(Recorded data)
/-- **The two models of `H¹(K_v, E[n])` agree along an additive comparison map.** The tree has two localisations of
`H¹(K, E[n])` at a finite place `v`: `galoisCohomology.localization` into `H¹(Γ_{K_v}, E[n](K̄)|_{Γ_{K_v}})` (restricted
coefficients; where Poitou–Tate, local duality and the Kummer Selmer structure live) and `WeierstrassCurve.torsionLocMap`
into `H¹(Γ_{K_v}, E(K̄_v)[n])` (local points; where `torsionLocalKer`, `ordinaryLocalKer` and the method skeleton's
stubs live). There is an additive `Φ` — change of coefficients along the torsion comparison `torsionPointsMap :
E[n](K̄) → E(K̄_v)[n]` (Mathlib `ContinuousCohomology.map` along `(id, θ)`) — with `Φ (loc_v x) = torsionLocMap x`
for every `x` (both are the class of `σ ↦ θ(φ(res σ))`; `map_oneCocycleClass`). Stated as an existence so that no
definition is introduced. Serre, *Galois Cohomology*, I.§2.4 (compatible pairs). [folklore] -/
theorem exists_addMonoidHom_comp_localization_eq_torsionLocMap :
    ∃ Φ : galoisCohomology ((W.torsionGaloisModule n).toLocal (Sum.inr v)) 1 →+
        discreteH1 (absoluteGaloisGroup (v.adicCompletion K))
          (AddSubgroup.torsionBy (localPoints W (v.adicCompletion K)) (n : ℤ)),
      ∀ x : galH1Torsion W (n : ℤ),
        Φ (galoisCohomology.localization (W.torsionGaloisModule n) (Sum.inr v) 1 x) =
          W.torsionLocMap (v.adicCompletion K) (n : ℤ) x := by
  let f : TopRep.res ((ContinuousMonoidHom.id (absoluteGaloisGroup (v.adicCompletion K))) :
        absoluteGaloisGroup (v.adicCompletion K) →* absoluteGaloisGroup (v.adicCompletion K))
      (DiscreteGaloisModule.toTopRep (GaloisRep.restrictField (v.adicCompletion K)
        (W.torsionGaloisModule (n : ℤ)))) ⟶
      discreteTopRep (absoluteGaloisGroup (v.adicCompletion K))
        (AddSubgroup.torsionBy (localPoints W (v.adicCompletion K)) (n : ℤ)) :=
    TopRep.ofHom
      { toLinearMap := (torsionPointsMap W (v.adicCompletion K) (n : ℤ)).toIntLinearMap
        cont := continuous_of_discreteTopology
        isIntertwining' := fun x ↦ ContinuousLinearMap.ext fun m ↦
          torsionPointsMap_smul W (v.adicCompletion K) _ x m }
  refine ⟨(ContinuousCohomology.map (ContinuousMonoidHom.id _) f 1).hom.toLinearMap.toAddMonoidHom,
    fun x ↦ ?_⟩
  obtain ⟨φ, rfl⟩ := oneCocycleClass_surjective
    (discreteTopRep (absoluteGaloisGroup K) (geomTorsion W (n : ℤ))) x
  change (ContinuousCohomology.map _ f 1).hom (galoisCohomology.res (W.torsionGaloisModule (n : ℤ))
    (v.adicCompletion K) 1 (oneCocycleClass (discreteTopRep (absoluteGaloisGroup K)
      (geomTorsion W (n : ℤ))) φ)) = (ContinuousCohomology.map _ _ 1).hom (oneCocycleClass _ φ)
  rw [res_torsionGaloisModule_oneCocycleClass, map_oneCocycleClass, map_oneCocycleClass]
  rfl

end Comparison

end Summit.BirchSwinnertonDyer.Rank1Residual.X11b.Three.Koly.Method2.Iso

end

Exercise details:
Out of the data above, set down the lines from the one with "(Sum.inr v)) 1 →+" to the one with "refine ⟨(ContinuousCohomology.map (ContinuousMonoidHom.id", both included, exactly as written and with no additions.

Exercise response:
    ∃ Φ : galoisCohomology ((W.torsionGaloisModule n).toLocal (Sum.inr v)) 1 →+
        discreteH1 (absoluteGaloisGroup (v.adicCompletion K))
          (AddSubgroup.torsionBy (localPoints W (v.adicCompletion K)) (n : ℤ)),
      ∀ x : galH1Torsion W (n : ℤ),
        Φ (galoisCohomology.localization (W.torsionGaloisModule n) (Sum.inr v) 1 x) =
          W.torsionLocMap (v.adicCompletion K) (n : ℤ) x := by
  let f : TopRep.res ((ContinuousMonoidHom.id (absoluteGaloisGroup (v.adicCompletion K))) :
        absoluteGaloisGroup (v.adicCompletion K) →* absoluteGaloisGroup (v.adicCompletion K))
      (DiscreteGaloisModule.toTopRep (GaloisRep.restrictField (v.adicCompletion K)
        (W.torsionGaloisModule (n : ℤ)))) ⟶
      discreteTopRep (absoluteGaloisGroup (v.adicCompletion K))
        (AddSubgroup.torsionBy (localPoints W (v.adicCompletion K)) (n : ℤ)) :=
    TopRep.ofHom
      { toLinearMap := (torsionPointsMap W (v.adicCompletion K) (n : ℤ)).toIntLinearMap
        cont := continuous_of_discreteTopology
        isIntertwining' := fun x ↦ ContinuousLinearMap.ext fun m ↦
          torsionPointsMap_smul W (v.adicCompletion K) _ x m }
  refine ⟨(ContinuousCohomology.map (ContinuousMonoidHom.id _) f 1).hom.toLinearMap.toAddMonoidHom,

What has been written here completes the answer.